内容简介:William Shakespeare is one of our most recognizable and lauded playwrights. With a writing career that spans 36 (easily attributable) plays, an interesting aspect of his work is that these plays can be split up into well defined categories: comedies, trage
Classifying Shakespeare with Networks
What makes a comedy or tragedy without NLP (+ code!)
Jun 17 ·8min read
William Shakespeare is one of our most recognizable and lauded playwrights. With a writing career that spans 36 (easily attributable) plays, an interesting aspect of his work is that these plays can be split up into well defined categories: comedies, tragedies, and histories. Comedies have happy endings and are uplifting, where the main characters overcome some obstacle. Tragedies generally end with the death of a flawed main character. However, how can we formalize the difference between comedies and tragedies? This is what we’ll tackle in this article, but we won’t do it in the way you might expect.
My research (see: cameronraymond.me ) focuses on networks and how the connections between us shape our world. While plenty of people have analyzed the dialogue of Shakespeare’s plays, far fewer have bothered to look at the differences in how characters relate to each other. Comedy’s and tragedies are very different — not just in terms of the dialogue used, but in how the characters and scenes are structured in relation to each other. I’m going to show that by only looking at the structure of a Shakespeare’s plays, and not looking at any of the dialogue, we can determine which plays are comedies and which are tragedies.
Admittedly, this may seem odd at first. If you want to know a comedy from a tragedy, why wouldn’t you look at the actual dialogue?
I would argue that not relying on language is an asset because while not everyone speaks the same language, most stories are driven by relationships between characters . A “network-first” approach gives us a more universal comparison of storytelling in a way that isn’t blocked by language barriers. Approaches that rely on natural language processing (NLP) need to know how to interpret different languages as well as different uses of the same language! An NLP model that learns from West Side Story may have a hard time interpreting Romeo and Juliet , even though they’re both in English and follow identical story arcs. A network-first approach has the potential to pick up on the relational similarities between the two, despite the generational gap. Therefore, the aim is to test if the structure of Shakespeare’s comedies and tragedies are distinct enough to distinguish between the two, without relying on any understanding of language.
The Data
Thankfully, most of Shakespeare’s plays have been digitized. Using a Kaggle data-set we can download all 36 plays and load their scripts into a dataframe. Since scripts contain stage directions, which don’t give information about how characters relate to one another, we’ll drop those rows. Since we won’t be analyzing Shakespeare's histories we can also drop those.

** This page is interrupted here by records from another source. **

import Summits.BirchSwinnertonDyer.BirchSwinnertonDyer.Theorems.SylvesterTwoHeegnerIndexCMHalfDecompositionAtThree
import Literature.NumberTheory.EllipticCurves.RingClassFieldConjugation
import Literature.NumberTheory.EllipticCurves.SelmerGaloisAction
import HarnessLib

/-!
# The COUPLED Cassels–Tate telescope, RESIDUE 7′ (VARIANT Q): the HALF FIXER `N″` IS NORMAL in `Γ_K` and STABLE under
# conjugation by a lift of complex conjugation (crux `UpperOffV0HSYPlus`, stmt-BirchSwinnertonDyer-19804)

Skeleton VARIANT Q `Cruxes/UpperOffV0HSYPlus/Lines/coupled_variantQ.lean` d342db51dc602551, stub `stub_residueSevenHalved`;
planner D801 (3) («the RESIDUE 7′ assembler against g31's shape»).  The (B) SIGNS layer of RESIDUE 4 (g31's (F★)
`exists_reflection_chiComponent` / B-IV) is stated for an ABSTRACT coset subgroup `N₀ ⊴ Γ_K` with `τ̃ N₀ τ̃ = N₀` and a
transversal `t` of `Γ_K/N₀`; on the HALVED classes it is applied with `N₀ := N″`, the fixer of `K[9p]^{⟨s⟩}` (CMHalf #S3
`exists_halfFixer`: `N₀ ≤ N″`, the dichotomy «`g ∈ N″` acts on `emb₀ K[9p]` as `1` or as `s`», every lift of `s` lies in
`N″`), and the half family as transversal.  This file supplies the two group-theoretic inputs that instantiation needs:
* `halfFixer_normal` — `N″ ⊴ Γ_K`: `Gal(K[9p]/K)` is abelian (`isAbelianGalois_ringClassField`), so a conjugate of an
  element acting as `1`/`s` on `emb₀ K[9p]` acts as `1`/`s` again (restriction `exists_restrictHom`).
* `conjGalCMH_mem_halfFixer` — `τ̃ h τ̃ ∈ N″` for `h ∈ N″` and `τ̃` a lift of the conjugation `c` of `K` restricting to
  `τ₀ ∉ 𝒢` on `emb₀ K[9p]`: `τ₀ s τ₀⁻¹ = s⁻¹ = s` (Cox Lemma 9.3 / Gross §5, tree
  `mul_mul_inv_eq_inv_of_not_mem_ringClassGal`), so the conjugate acts as `1` or as `s`.
Theorems only (no definition / named fact / instance / notation); pure Galois bookkeeping (no points, no `Ш`); nothing
asserted on 19804; no stub closed on the ledger; X12.CMAtTwo NOT proved; BSD not claimed for any curve.  Sources:
[GrossLMS1991] §3 (p. 238), §5 (τστ⁻¹ = σ⁻¹); [Cox2013] Lemma 9.3; [HuShuYin2019] §2 Prop. 2.4.
`lean search 'halfFixer_normal|conjGalCMH_mem_halfFixer'` → nothing before this file.
-/

set_option linter.dupNamespace false -- Summits modules are `Summit.<Summit>.<Problem>…` by design
set_option autoImplicit false

noncomputable section

open scoped Classical

namespace Summit.BirchSwinnertonDyer.BirchSwinnertonDyer.Theorems.SylvesterTwoCMHalf

open Field NumberField
open Literature.NumberTheory.EllipticCurves Literature.NumberTheory.GaloisRepresentations
  Literature.NumberTheory.EllipticCurves.RingClassField
  Summit.BirchSwinnertonDyer.Rank1Residual.X11b Summit.BirchSwinnertonDyer.Rank1Residual.X11b.RingClassTower

variable {K : Type} [Field K] [NumberField K]

/-- **The half fixer is normal**: with `N₀` the fixer of `emb₀ K[m]`, `N₀ ≤ N″`, the dichotomy for `N″` w.r.t. a
`K`-automorphism `s` of `K[m]`, and every lift of `s` in `N″`, the subgroup `N″` is normal in `Γ_K` (`Gal(K[m]/K)` is
abelian). [cite: GrossLMS1991, §3 (p. 238: 𝒢_n abelian)] [cite: Cox2013, §9.A] -/
theorem halfFixer_normal (hK : IsImaginaryQuadratic K) (ι : K →+* ℂ) {m : ℕ} (hm0 : m ≠ 0)
    (emb₀ : ringClassField K ι m →+* AlgebraicClosure K)
    (hemb₀ : ∀ k : K, emb₀ (algebraMap K (ringClassField K ι m) k) = algebraMap K (AlgebraicClosure K) k)
    {N₀ N'' : Subgroup (absoluteGaloisGroup K)}
    (hN₀ : ∀ g : absoluteGaloisGroup K, g ∈ N₀ ↔
      ∀ x : ringClassField K ι m, (show AlgebraicClosure K ≃ₐ[K] AlgebraicClosure K from g) (emb₀ x) = emb₀ x)
    {s : ringClassField K ι m ≃ₐ[K] ringClassField K ι m} (hN''₀ : ∀ g ∈ N₀, g ∈ N'')
    (hdich : ∀ g ∈ N'', (∀ x : ringClassField K ι m,
        (show AlgebraicClosure K ≃ₐ[K] AlgebraicClosure K from g) (emb₀ x) = emb₀ x) ∨
      (∀ x : ringClassField K ι m,
        (show AlgebraicClosure K ≃ₐ[K] AlgebraicClosure K from g) (emb₀ x) = emb₀ (s x)))
    (hlift : ∀ g : absoluteGaloisGroup K, (∀ x : ringClassField K ι m,
        (show AlgebraicClosure K ≃ₐ[K] AlgebraicClosure K from g) (emb₀ x) = emb₀ (s x)) → g ∈ N'') :
    N''.Normal := by
  haveI := (finiteDimensional_and_isGalois_ringClassField hK ι hm0).1
  haveI := (finiteDimensional_and_isGalois_ringClassField hK ι hm0).2
  haveI := isAbelianGalois_ringClassField hK ι hm0
  obtain ⟨r, hr, -, -⟩ := exists_restrictHom hK ι hm0 emb₀ hemb₀
  -- the action of `k g k⁻¹` on `emb₀ x` is that of `g` (abelian restriction)
  have hconj : ∀ (g k : absoluteGaloisGroup K) (x : ringClassField K ι m),
      (show AlgebraicClosure K ≃ₐ[K] AlgebraicClosure K from k * g * k⁻¹) (emb₀ x) = emb₀ (r g x) := by
    intro g k x
    rw [hr, map_mul, map_mul, map_inv]
    have hc : r k * r g * (r k)⁻¹ = r g := by
      rw [show r k * r g = r g * r k from IsMulCommutative.is_comm.comm _ _, mul_inv_cancel_right]
    rw [hc]
  refine ⟨fun g hg k ↦ ?_⟩
  rcases hdich g hg with h1 | hs
  · refine hN''₀ _ ((hN₀ _).mpr fun x ↦ ?_)
    rw [hconj, ← hr, h1]
  · refine hlift _ fun x ↦ ?_
    rw [hconj, ← hr, hs]

/-- **The half fixer is stable under a lift of complex conjugation**: for `τ̃` lifting the conjugation `c` of `K` and
restricting on `emb₀ K[m]` to some `τ₀ ∉ 𝒢 = Gal(K[m]/K)`, and `s ∈ 𝒢` (qua `ℚ`-automorphism) with `s² = 1`:
`τ̃ h τ̃ ∈ N″` for every `h ∈ N″` — because `τ₀ s τ₀⁻¹ = s⁻¹ = s`.
[cite: GrossLMS1991, §5 (τ σ τ⁻¹ = σ⁻¹)] [cite: Cox2013, Lemma 9.3] -/
theorem conjGalCMH_mem_halfFixer (hK : IsImaginaryQuadratic K) (ι : K →+* ℂ) {m : ℕ} (hm0 : m ≠ 0)
    {c : K ≃ₐ[ℚ] K} {τ : AlgebraicClosure K ≃+* AlgebraicClosure K} (hτ : IsLiftOfAut c τ)
    (emb₀ : ringClassField K ι m →+* AlgebraicClosure K)
    {N₀ N'' : Subgroup (absoluteGaloisGroup K)}
    (hN₀ : ∀ g : absoluteGaloisGroup K, g ∈ N₀ ↔
      ∀ x : ringClassField K ι m, (show AlgebraicClosure K ≃ₐ[K] AlgebraicClosure K from g) (emb₀ x) = emb₀ x)
    {s : ringClassField K ι m ≃ₐ[K] ringClassField K ι m} (hs2 : s * s = 1) (hN''₀ : ∀ g ∈ N₀, g ∈ N'')
    (hdich : ∀ g ∈ N'', (∀ x : ringClassField K ι m,
        (show AlgebraicClosure K ≃ₐ[K] AlgebraicClosure K from g) (emb₀ x) = emb₀ x) ∨
      (∀ x : ringClassField K ι m,
        (show AlgebraicClosure K ≃ₐ[K] AlgebraicClosure K from g) (emb₀ x) = emb₀ (s x)))
    (hlift : ∀ g : absoluteGaloisGroup K, (∀ x : ringClassField K ι m,
        (show AlgebraicClosure K ≃ₐ[K] AlgebraicClosure K from g) (emb₀ x) = emb₀ (s x)) → g ∈ N'')
    {τ₀ : ringClassField K ι m ≃ₐ[ℚ] ringClassField K ι m}
    (hτ₀c : ∀ x : ringClassField K ι m, τ (emb₀ x) = emb₀ (τ₀ x)) (hτ₀ : τ₀ ∉ ringClassGal ι m)
    {h : absoluteGaloisGroup K} (hh : h ∈ N'') : hτ.conjGalCMH h ∈ N'' := by
  -- `s` as a `ℚ`-automorphism lies in `𝒢`, is an involution, and commutes with `τ₀` (dihedral relation)
  have hsG : s.restrictScalars ℚ ∈ ringClassGal ι m :=
    (mem_ringClassGal_iff_forall_apply_algebraMap ι _ _).mpr fun k ↦ s.commutes k
  have hsinv : (s.restrictScalars ℚ)⁻¹ = s.restrictScalars ℚ := by
    refine inv_eq_of_mul_eq_one_right (AlgEquiv.ext fun x ↦ ?_)
    change s (s x) = x
    rw [← AlgEquiv.mul_apply, hs2, AlgEquiv.one_apply]
  have hcomm : ∀ x, τ₀ (s x) = s (τ₀ x) := by
    intro x
    have e := mul_mul_inv_eq_inv_of_not_mem_ringClassGal hK ι hm0 hτ₀ hsG
    rw [hsinv, mul_inv_eq_iff_eq_mul] at e
    have ex := congrArg (fun f ↦ f x) e
    simp only [AlgEquiv.mul_apply] at ex
    exact ex
  rcases hdich h hh with h1 | hs
  · refine hN''₀ _ ((hN₀ _).mpr fun x ↦ ?_)
    change τ.symm ((show AlgebraicClosure K ≃ₐ[K] AlgebraicClosure K from h) (τ (emb₀ x))) = emb₀ x
    rw [hτ₀c, h1, ← hτ₀c, RingEquiv.symm_apply_apply]
  · refine hlift _ fun x ↦ ?_
    change τ.symm ((show AlgebraicClosure K ≃ₐ[K] AlgebraicClosure K from h) (τ (emb₀ x))) = emb₀ (s x)
    rw [hτ₀c, hs, ← hcomm, ← hτ₀c, RingEquiv.symm_apply_apply]

end Summit.BirchSwinnertonDyer.BirchSwinnertonDyer.Theorems.SylvesterTwoCMHalf

end
/-- **The central character of a conjugate self-dual standard weak base change from `U_{E/F}(N)` is
trivial on `𝕀_F`.**  Let `P = W / W'` be an automorphic representation of `GL_N(𝔸_E)` (`E/F`
quadratic, `c ≠ 1`), conjugate self-dual almost everywhere, which is a weak base change of an
automorphic representation `π` of `U_{E/F}(N)(𝔸_F)` for the standard embedding `ξ_1`
(`UnitaryGroup.IsWeakBaseChange`), `ω` a Hecke character carrying the Satake shadow of its central
character, and `ψ = ω|_{𝕀_F}`.  Then `ψ = 1`: for almost every finite place `v` of `F` (all places
above `v` unramified for `P`, for `E/F` and good for both a.e. hypotheses), `ψ(ϖ_v) = ∏_{w ∣ v} ω(ϖ_w)`
(`HeckeCharacter.valueAtUniformizer_restrict`) equals `∏_i β_i = 1` at an inert `v`
(`IsBaseChangeParam.prod_eq_one`) and `∏ t_w · ∏ t_w⁻¹ = 1` at a split one, and a Hecke character is
determined by almost all `ψ(ϖ_v)`.  This is the centre of the standard base change (standard base
change `⇒` `ω_Π` trivial on `𝔸_F^×`), in the a.e. Satake interface of `MokWeakBaseChange` (Mok, Thm.
2.4.2 and the Remark after Thm. 2.5.4, arXiv p. 21; §4.3 Cor. 4.3.8, "weak base change").
[cite: Mok2014, Thm. 2.4.2, Remark after Thm. 2.5.4 (arXiv p. 21) and §4.3 Cor. 4.3.8] [cite: Minguez2011, Thm. 4.1]
[cite: CasselsFrohlichANT1967, Ch. VII §4 Prop. 4.1 (proof)] -/
theorem AutomorphicRepData.restrict_centralCharacter_eq_one_of_isWeakBaseChange
    (h2 : Module.finrank F E = 2) {c : E ≃ₐ[F] E} (hc : c ≠ 1)
    (P : AutomorphicRepData (AutomorphyDatum.gl N E hcpt)) {ω : HeckeCharacter E}
    (hω : ∀ {w : HeightOneSpectrum (𝓞 E)} {α : Multiset ℂ}, P.HasSatakeParamAt w α →
      ω.IsUnramifiedAt w ∧ ω.valueAtUniformizer w = α.prod)
    (hcsd : P.IsConjSelfDualAE c) {π : UnitaryGroupAutomorphicRep F E c N hcpt}
    (hBC : UnitaryGroup.IsWeakBaseChange F E c N hcpt P π)
    {ψ : HeckeCharacter F} (hψ : ∀ x, ψ x = ω (AdeleRing.ideleBaseChange F E x)) : ψ = 1 := by
  haveI : Algebra.IsQuadraticExtension F E := ⟨h2⟩
  haveI : IsGalois F E := inferInstance
  refine HeckeCharacter.ext_of_eventually_valueAtUniformizer_eq ?_
  -- the good places of `E`
  have hgoodE : ∀ᶠ w : HeightOneSpectrum (𝓞 E) in cofinite,
      P.IsUnramifiedAt w ∧
        (∀ α β : Multiset ℂ, P.HasSatakeParamAt w α → P.HasSatakeParamAt (c • w) β →
          β = α.map (·⁻¹)) ∧
        (∀ α : Multiset ℂ, UnitaryGroup.HasBaseChangeSatakeAt F E c N hcpt π w α ↔
          P.HasSatakeParamAt w α) ∧
        w.asIdeal.ramificationIdx (𝓞 F) = 1 := by
    filter_upwards [P.hasSatakeParamAt_cofinite_holds, hcsd, hBC, eventually_ramificationIdx_eq_one F E]
      with w h1 h2' h3 h4
    exact ⟨h1, h2', h3, h4⟩
  -- transferred to the places of `F`
  have hgoodF : ∀ᶠ v : HeightOneSpectrum (𝓞 F) in cofinite, ∀ w : HeightOneSpectrum (𝓞 E),
      w.under (𝓞 F) = v →
        P.IsUnramifiedAt w ∧
          (∀ α β : Multiset ℂ, P.HasSatakeParamAt w α → P.HasSatakeParamAt (c • w) β →
            β = α.map (·⁻¹)) ∧
          (∀ α : Multiset ℂ, UnitaryGroup.HasBaseChangeSatakeAt F E c N hcpt π w α ↔
            P.HasSatakeParamAt w α) ∧
          w.asIdeal.ramificationIdx (𝓞 F) = 1 := by
    rw [Filter.eventually_cofinite] at hgoodE ⊢
    refine (hgoodE.image fun w : HeightOneSpectrum (𝓞 E) => w.under (𝓞 F)).subset ?_
    intro v hv
    simp only [Set.mem_setOf_eq, not_forall] at hv
    obtain ⟨w, hwv, hw⟩ := hv
    exact ⟨w, hw, hwv⟩
  filter_upwards [hgoodF] with v hv
  have h1v : (1 : HeckeCharacter F).valueAtUniformizer v = 1 := by
    rw [HeckeCharacter.valueAtUniformizer, HeckeCharacter.localComponent_apply,
      HeckeCharacter.one_apply, Units.val_one]
  rw [h1v]
  -- the places above `v`: `w₀` and `c • w₀`
  set w₀ := placeAbove E v with hw₀
  have hw₀v : w₀.under (𝓞 F) = v := placeAbove_under v
  have hcw₀v : (c • w₀).under (𝓞 F) = v := (HeightOneSpectrum.under_algEquiv_smul F E c w₀).trans hw₀v
  have he : ∀ w : HeightOneSpectrum (𝓞 E), w.under (𝓞 F) = v → w.asIdeal.ramificationIdx (𝓞 F) = 1 :=
    fun w hw => (hv w hw).2.2.2
  have hunr : ∀ w : HeightOneSpectrum (𝓞 E), w.under (𝓞 F) = v → ω.IsUnramifiedAt w := by
    intro w hw
    obtain ⟨α, hα⟩ := (hv w hw).1
    exact (hω hα).1
  rw [HeckeCharacter.valueAtUniformizer_restrict hψ _ (HeightOneSpectrum.mem_pair_placeAbove_iff h2 hc v)
    he hunr]
  obtain ⟨⟨α, hα⟩, hdual, hbc, -⟩ := hv w₀ hw₀v
  have hvalw : ω.valueAtUniformizer w₀ = α.prod := (hω hα).2
  by_cases hfix : c • w₀ = w₀
  · -- inert: `α = {β_i}` with the base-change constraint, `∏ β_i = 1`
    rw [← hw₀, hfix, Finset.insert_eq_of_mem (Finset.mem_singleton_self _), Finset.prod_singleton,
      hvalw]
    obtain ⟨-, β, -, -, -, hβ, rfl, -⟩ := (hbc α).2 hα
    rw [← Finset.prod_eq_multiset_prod]
    exact UnitaryGroup.IsBaseChangeParam.prod_eq_one hβ hfix
  · -- split: `∏ t_{w₀} · ∏ t_{c • w₀} = ∏ t_{w₀} · (∏ t_{w₀})⁻¹`
    have hne : w₀ ≠ c • w₀ := fun h => hfix h.symm
    rw [← hw₀, Finset.prod_pair hne, hvalw]
    obtain ⟨αc, hαc⟩ := (hv (c • w₀) hcw₀v).1
    rw [(hω hαc).2, hdual α αc hα hαc, Multiset.prod_map_inv, Multiset.map_id']
    have hne0 : α.prod ≠ 0 := by
      rw [← hvalw, HeckeCharacter.valueAtUniformizer]
      exact Units.ne_zero _
    exact mul_inv_cancel₀ hne0

end CentreBaseChange


/-! ### The centre at a complex place fixed by `c`: `∑ χ(σ̄_w) = -∑ χ(σ_w)`, `ω((-1)_w) = e^{2πi ∑ χ(σ_w)}` -/

section CentreArch

variable {F E : Type} [Field F] [NumberField F] [Field E] [NumberField E] [Algebra F E]
  {N : ℕ} {hcpt : isCompact_glFiniteIntegralLevel N E}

Now that the data is in a usable format we can start building our networks (one for each play). Since we’re interested in how characters relate to each other we’ll add a link, also called an edge, between two characters if they speak in the same scene . Characters that speak together frequently are probably connected in some meaningful way. This will form the basis for our network-first classification model.
Let’s use Shakespeare’s 1623 play All’s Well That Ends Well as an example. First we’ll isolate for that play’s dialogue. Then we’ll calculate how many times each character speaks, and keep those who meaningfully contribute to the structure of the play (those that speak more than 5 times).
Next we’ll create the network. We can do this by going scene by scene and adding a link between two characters if they speak in the same scene. The more times those characters speak together in different scenes, the stronger their link will be.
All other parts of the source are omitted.